──────── MATERIAL SHOWN
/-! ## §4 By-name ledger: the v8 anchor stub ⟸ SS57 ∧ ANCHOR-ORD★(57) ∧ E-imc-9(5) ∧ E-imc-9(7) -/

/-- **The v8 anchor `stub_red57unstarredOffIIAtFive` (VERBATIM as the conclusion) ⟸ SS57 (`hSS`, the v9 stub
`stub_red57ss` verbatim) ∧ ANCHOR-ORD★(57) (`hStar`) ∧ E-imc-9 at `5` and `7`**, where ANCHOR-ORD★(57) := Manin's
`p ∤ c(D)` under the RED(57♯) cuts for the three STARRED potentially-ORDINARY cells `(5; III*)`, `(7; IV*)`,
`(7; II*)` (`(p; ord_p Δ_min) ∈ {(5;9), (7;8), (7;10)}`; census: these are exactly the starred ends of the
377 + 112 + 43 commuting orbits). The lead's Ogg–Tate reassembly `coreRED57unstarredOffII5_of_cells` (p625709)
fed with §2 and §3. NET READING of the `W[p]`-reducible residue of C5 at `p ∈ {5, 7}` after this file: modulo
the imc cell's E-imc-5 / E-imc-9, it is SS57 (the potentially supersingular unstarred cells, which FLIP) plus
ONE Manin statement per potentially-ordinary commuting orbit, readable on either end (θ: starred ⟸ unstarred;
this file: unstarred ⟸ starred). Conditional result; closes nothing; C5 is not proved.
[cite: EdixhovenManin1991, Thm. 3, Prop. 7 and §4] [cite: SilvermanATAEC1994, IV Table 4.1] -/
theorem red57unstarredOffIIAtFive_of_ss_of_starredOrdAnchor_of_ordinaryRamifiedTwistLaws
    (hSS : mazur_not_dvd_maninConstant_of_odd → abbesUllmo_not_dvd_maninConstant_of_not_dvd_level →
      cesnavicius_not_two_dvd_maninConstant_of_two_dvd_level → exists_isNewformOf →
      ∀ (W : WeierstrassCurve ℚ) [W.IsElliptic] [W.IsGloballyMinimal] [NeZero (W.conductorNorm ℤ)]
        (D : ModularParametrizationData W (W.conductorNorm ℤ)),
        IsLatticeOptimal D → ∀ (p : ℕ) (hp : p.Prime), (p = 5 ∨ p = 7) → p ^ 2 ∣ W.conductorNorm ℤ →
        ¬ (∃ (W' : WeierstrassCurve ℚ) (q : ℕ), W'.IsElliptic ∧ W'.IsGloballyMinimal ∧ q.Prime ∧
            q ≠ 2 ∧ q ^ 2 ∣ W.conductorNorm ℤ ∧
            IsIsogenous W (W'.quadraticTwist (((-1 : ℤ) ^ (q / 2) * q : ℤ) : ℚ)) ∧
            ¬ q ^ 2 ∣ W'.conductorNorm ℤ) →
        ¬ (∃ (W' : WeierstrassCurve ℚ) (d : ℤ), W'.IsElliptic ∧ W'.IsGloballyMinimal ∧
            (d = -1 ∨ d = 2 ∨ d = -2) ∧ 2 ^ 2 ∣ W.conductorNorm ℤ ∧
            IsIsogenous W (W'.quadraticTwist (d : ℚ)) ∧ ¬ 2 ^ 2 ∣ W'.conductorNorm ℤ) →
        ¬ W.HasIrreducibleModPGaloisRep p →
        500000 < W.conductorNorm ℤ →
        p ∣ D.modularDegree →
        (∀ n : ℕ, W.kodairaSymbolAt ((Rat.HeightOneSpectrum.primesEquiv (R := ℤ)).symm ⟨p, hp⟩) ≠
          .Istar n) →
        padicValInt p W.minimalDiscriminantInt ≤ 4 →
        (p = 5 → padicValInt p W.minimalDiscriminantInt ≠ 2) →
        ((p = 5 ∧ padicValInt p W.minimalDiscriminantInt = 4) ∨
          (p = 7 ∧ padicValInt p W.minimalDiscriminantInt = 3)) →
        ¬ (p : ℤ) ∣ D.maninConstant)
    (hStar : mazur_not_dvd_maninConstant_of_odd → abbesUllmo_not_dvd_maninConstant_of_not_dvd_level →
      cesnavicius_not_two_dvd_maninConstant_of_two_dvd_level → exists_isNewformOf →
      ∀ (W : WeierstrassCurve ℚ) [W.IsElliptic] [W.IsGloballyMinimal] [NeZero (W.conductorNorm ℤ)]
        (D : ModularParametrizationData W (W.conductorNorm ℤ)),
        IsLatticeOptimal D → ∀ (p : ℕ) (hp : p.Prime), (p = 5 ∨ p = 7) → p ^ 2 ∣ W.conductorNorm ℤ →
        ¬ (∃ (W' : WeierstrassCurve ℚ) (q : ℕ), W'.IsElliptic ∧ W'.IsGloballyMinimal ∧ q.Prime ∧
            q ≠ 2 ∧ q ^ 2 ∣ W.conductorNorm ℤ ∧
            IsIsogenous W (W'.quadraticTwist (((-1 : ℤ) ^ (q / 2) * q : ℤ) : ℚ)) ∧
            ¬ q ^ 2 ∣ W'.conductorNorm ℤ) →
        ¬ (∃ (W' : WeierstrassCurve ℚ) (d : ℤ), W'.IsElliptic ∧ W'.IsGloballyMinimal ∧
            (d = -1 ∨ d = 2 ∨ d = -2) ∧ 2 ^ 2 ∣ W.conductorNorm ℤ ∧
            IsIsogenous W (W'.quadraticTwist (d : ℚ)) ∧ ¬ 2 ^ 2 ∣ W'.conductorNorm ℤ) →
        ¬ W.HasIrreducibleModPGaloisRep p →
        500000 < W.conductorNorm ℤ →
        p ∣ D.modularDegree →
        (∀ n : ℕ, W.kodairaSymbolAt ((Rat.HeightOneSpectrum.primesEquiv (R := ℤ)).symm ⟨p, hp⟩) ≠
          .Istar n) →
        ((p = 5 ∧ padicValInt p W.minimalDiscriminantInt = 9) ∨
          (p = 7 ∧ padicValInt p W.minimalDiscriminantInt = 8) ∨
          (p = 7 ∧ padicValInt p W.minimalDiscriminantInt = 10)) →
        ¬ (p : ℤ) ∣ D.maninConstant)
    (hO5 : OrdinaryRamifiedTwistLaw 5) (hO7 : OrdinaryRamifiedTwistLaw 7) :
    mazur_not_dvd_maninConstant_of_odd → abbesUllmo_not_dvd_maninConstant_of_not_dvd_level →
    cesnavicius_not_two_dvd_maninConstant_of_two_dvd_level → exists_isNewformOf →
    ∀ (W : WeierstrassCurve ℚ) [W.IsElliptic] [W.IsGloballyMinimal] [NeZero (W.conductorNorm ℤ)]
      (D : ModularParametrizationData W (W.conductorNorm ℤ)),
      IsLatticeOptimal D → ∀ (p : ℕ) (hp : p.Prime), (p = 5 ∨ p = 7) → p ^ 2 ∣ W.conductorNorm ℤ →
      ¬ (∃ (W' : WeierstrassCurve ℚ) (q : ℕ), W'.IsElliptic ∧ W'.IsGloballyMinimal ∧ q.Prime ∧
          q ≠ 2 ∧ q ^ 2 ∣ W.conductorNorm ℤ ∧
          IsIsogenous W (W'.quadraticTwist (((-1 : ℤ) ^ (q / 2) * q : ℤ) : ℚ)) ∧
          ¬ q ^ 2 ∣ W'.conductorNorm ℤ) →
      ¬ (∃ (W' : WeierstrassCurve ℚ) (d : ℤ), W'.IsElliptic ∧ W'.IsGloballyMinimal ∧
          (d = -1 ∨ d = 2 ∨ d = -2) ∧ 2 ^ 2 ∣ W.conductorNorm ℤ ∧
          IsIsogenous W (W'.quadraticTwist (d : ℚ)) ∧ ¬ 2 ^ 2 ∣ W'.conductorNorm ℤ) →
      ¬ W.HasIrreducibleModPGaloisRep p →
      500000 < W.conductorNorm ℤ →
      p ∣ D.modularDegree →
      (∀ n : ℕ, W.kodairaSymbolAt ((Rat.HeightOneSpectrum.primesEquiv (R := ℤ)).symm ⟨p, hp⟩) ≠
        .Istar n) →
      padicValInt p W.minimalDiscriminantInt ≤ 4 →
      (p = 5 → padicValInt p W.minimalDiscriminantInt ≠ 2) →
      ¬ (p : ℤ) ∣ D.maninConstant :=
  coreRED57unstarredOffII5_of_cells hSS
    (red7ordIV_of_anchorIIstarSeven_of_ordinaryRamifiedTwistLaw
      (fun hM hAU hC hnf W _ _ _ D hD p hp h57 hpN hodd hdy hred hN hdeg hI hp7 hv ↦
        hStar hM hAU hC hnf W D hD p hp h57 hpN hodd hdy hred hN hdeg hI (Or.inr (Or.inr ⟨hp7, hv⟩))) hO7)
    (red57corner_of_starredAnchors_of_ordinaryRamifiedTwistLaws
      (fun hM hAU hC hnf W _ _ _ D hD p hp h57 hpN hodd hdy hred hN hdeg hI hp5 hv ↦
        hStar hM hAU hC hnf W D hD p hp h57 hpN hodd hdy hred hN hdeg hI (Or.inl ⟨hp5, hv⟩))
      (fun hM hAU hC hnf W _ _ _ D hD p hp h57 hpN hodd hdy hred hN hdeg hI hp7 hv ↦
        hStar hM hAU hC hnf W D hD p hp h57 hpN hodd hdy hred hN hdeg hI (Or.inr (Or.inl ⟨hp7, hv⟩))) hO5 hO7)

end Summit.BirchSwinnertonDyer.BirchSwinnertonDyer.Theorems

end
────────────────
──────── MATERIAL SHOWN
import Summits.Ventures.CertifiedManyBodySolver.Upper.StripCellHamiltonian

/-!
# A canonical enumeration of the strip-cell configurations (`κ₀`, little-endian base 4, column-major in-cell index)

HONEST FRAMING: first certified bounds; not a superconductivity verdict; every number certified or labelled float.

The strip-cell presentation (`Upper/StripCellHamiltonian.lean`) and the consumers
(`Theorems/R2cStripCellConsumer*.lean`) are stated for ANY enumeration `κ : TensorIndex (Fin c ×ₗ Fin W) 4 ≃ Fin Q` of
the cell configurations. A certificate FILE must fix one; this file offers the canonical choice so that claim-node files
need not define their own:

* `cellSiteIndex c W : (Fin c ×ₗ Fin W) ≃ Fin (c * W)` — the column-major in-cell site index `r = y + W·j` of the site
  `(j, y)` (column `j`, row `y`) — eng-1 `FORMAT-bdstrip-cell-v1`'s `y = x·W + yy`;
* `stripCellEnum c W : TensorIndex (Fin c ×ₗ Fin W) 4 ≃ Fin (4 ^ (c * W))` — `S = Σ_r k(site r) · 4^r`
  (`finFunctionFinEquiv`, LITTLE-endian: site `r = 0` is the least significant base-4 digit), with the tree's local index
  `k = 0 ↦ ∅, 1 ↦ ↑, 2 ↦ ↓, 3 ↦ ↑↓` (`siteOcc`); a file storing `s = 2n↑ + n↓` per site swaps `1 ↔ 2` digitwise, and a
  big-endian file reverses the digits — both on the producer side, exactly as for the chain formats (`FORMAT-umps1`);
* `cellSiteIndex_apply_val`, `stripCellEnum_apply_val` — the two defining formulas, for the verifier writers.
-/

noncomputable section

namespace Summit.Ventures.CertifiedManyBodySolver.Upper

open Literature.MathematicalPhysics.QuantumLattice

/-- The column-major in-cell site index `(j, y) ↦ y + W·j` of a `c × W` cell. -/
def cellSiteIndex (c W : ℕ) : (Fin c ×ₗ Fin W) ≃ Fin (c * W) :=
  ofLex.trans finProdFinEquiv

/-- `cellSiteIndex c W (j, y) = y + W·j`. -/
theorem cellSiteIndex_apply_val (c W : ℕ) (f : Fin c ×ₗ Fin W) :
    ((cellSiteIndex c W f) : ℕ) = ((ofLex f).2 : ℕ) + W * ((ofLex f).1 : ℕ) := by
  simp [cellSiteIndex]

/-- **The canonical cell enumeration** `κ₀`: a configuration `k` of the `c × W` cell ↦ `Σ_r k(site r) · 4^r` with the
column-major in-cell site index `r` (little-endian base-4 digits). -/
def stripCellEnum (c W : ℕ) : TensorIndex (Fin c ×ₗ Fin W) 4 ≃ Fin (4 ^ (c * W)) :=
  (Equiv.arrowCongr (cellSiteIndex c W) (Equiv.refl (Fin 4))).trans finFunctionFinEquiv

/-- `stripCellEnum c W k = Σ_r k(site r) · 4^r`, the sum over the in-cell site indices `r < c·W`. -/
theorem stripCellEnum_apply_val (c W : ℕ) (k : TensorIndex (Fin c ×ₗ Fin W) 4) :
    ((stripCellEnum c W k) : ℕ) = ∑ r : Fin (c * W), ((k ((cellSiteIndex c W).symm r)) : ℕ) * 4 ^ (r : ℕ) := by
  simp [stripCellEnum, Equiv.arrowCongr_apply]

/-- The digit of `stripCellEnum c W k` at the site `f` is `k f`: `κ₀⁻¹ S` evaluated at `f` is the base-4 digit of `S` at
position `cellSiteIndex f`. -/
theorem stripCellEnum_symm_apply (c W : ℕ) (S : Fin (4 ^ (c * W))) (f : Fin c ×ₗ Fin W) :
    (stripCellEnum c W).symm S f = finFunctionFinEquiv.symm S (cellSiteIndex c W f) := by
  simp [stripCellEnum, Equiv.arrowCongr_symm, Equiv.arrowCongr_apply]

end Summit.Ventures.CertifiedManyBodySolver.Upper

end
────────────────
Lines containing the string "trans" are the ones to copy from the entries above.

  ofLex.trans finProdFinEquiv
  (Equiv.arrowCongr (cellSiteIndex c W) (Equiv.refl (Fin 4))).trans finFunctionFinEquiv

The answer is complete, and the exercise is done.